• **Activity**: The listing below contains a span that opens with the line containing "have key : ∀" and closes with the line containing "simp_rw [cols, fun". Return that span exactly.

• **Data shown**:
/-- The common entries of two walks are those of the agreement layers. [cite: KumarSaraf2017, Def. 3.4] -/
theorem entries_inter (p q : Walk k n) : entries p ∩ entries q = (agree p q).image (entryAt p) := by
  ext e
  rw [mem_inter, mem_entries, mem_entries, mem_image]
  constructor
  · rintro ⟨hp, hq⟩
    refine ⟨e.1, mem_filter.2 ⟨mem_univ _, hp.trans hq.symm⟩, hp⟩
  · rintro ⟨j, hj, rfl⟩
    have h := (mem_filter.1 hj).2
    exact ⟨rfl, by rw [h]; rfl⟩

/-- **`|entries p ∪ entries q| = 2k - |agree p q|`** (the union has `k + Δ` variables).
[cite: KumarSaraf2017, Def. 3.4] -/
theorem card_entries_union (p q : Walk k n) :
    (entries p ∪ entries q).card + (agree p q).card = 2 * k := by
  have h := card_union_add_card_inter (entries p) (entries q)
  rw [card_entries, card_entries, entries_inter,
    card_image_of_injective _ (entryAt_injective p)] at h
  omega

/-! ### Rows and the second-moment count -/

/-- The columns of the entries of `p ∪ q` lying in the row `ρ = (layer, row)`.
[cite: KumarSaraf2017, Lemma 8.2] -/
def cols (p q : Walk k n) (ρ : Fin k × Fin n) : Finset (Fin n) :=
  ((entries p ∪ entries q).filter fun e => (e.1, e.2.1) = ρ).image fun e => e.2.2

/-- **Both walks are alive iff every row keeps the columns of their entries in it.**
[cite: KumarSaraf2017, Lemma 8.2] -/
theorem alive_and_alive_iff (ω : Fin k × Fin n → Finset (Fin n)) (p q : Walk k n) :
    (Alive ω p ∧ Alive ω q) ↔ ∀ ρ, cols p q ρ ⊆ ω ρ := by
  constructor
  · rintro ⟨hp, hq⟩ ρ c hc
    rw [cols, mem_image] at hc
    obtain ⟨e, he, rfl⟩ := hc
    rw [mem_filter, mem_union] at he
    obtain ⟨he, rfl⟩ := he
    rcases he with he | he
    · rw [mem_entries] at he; rw [← he]; exact hp e.1
    · rw [mem_entries] at he; rw [← he]; exact hq e.1
  · intro h
    have key : ∀ r : Walk k n, entries r ⊆ entries p ∪ entries q → Alive ω r := by
      intro r hr j
      have he : entryAt r j ∈ entries p ∪ entries q := hr (mem_entries.2 rfl)
      have : r j.succ ∈ cols p q (j, r j.castSucc) := by
        rw [cols, mem_image]
        exact ⟨entryAt r j, mem_filter.2 ⟨he, rfl⟩, rfl⟩
      exact h _ this
    exact ⟨key p subset_union_left, key q subset_union_right⟩

/-- **`∑_ρ |cols ρ| = |entries p ∪ entries q|`** (each entry lies in exactly one row).
[folklore] -/
theorem sum_card_cols (p q : Walk k n) :
    ∑ ρ, (cols p q ρ).card = (entries p ∪ entries q).card := by
  have hinj : ∀ ρ, Set.InjOn (fun e : Fin k × Fin n × Fin n => e.2.2)
      ↑((entries p ∪ entries q).filter fun e => (e.1, e.2.1) = ρ) := by
    intro ρ e₁ h₁ e₂ h₂ h
    rw [mem_coe, mem_filter] at h₁ h₂
    have h1 := h₁.2.trans h₂.2.symm
    exact Prod.ext (Prod.ext_iff.1 h1).1 (Prod.ext (Prod.ext_iff.1 h1).2 h)
  simp_rw [cols, fun ρ => card_image_of_injOn (hinj ρ)]
  rw [← card_eq_sum_card_fiberwise (f := fun e : Fin k × Fin n × Fin n => (e.1, e.2.1))]
  exact fun _ _ => mem_univ _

• **Response**:
    have key : ∀ r : Walk k n, entries r ⊆ entries p ∪ entries q → Alive ω r := by
      intro r hr j
      have he : entryAt r j ∈ entries p ∪ entries q := hr (mem_entries.2 rfl)
      have : r j.succ ∈ cols p q (j, r j.castSucc) := by
        rw [cols, mem_image]
        exact ⟨entryAt r j, mem_filter.2 ⟨he, rfl⟩, rfl⟩
      exact h _ this
    exact ⟨key p subset_union_left, key q subset_union_right⟩

/-- **`∑_ρ |cols ρ| = |entries p ∪ entries q|`** (each entry lies in exactly one row).
[folklore] -/
theorem sum_card_cols (p q : Walk k n) :
    ∑ ρ, (cols p q ρ).card = (entries p ∪ entries q).card := by
  have hinj : ∀ ρ, Set.InjOn (fun e : Fin k × Fin n × Fin n => e.2.2)
      ↑((entries p ∪ entries q).filter fun e => (e.1, e.2.1) = ρ) := by
    intro ρ e₁ h₁ e₂ h₂ h
    rw [mem_coe, mem_filter] at h₁ h₂
    have h1 := h₁.2.trans h₂.2.symm
    exact Prod.ext (Prod.ext_iff.1 h1).1 (Prod.ext (Prod.ext_iff.1 h1).2 h)
  simp_rw [cols, fun ρ => card_image_of_injOn (hinj ρ)]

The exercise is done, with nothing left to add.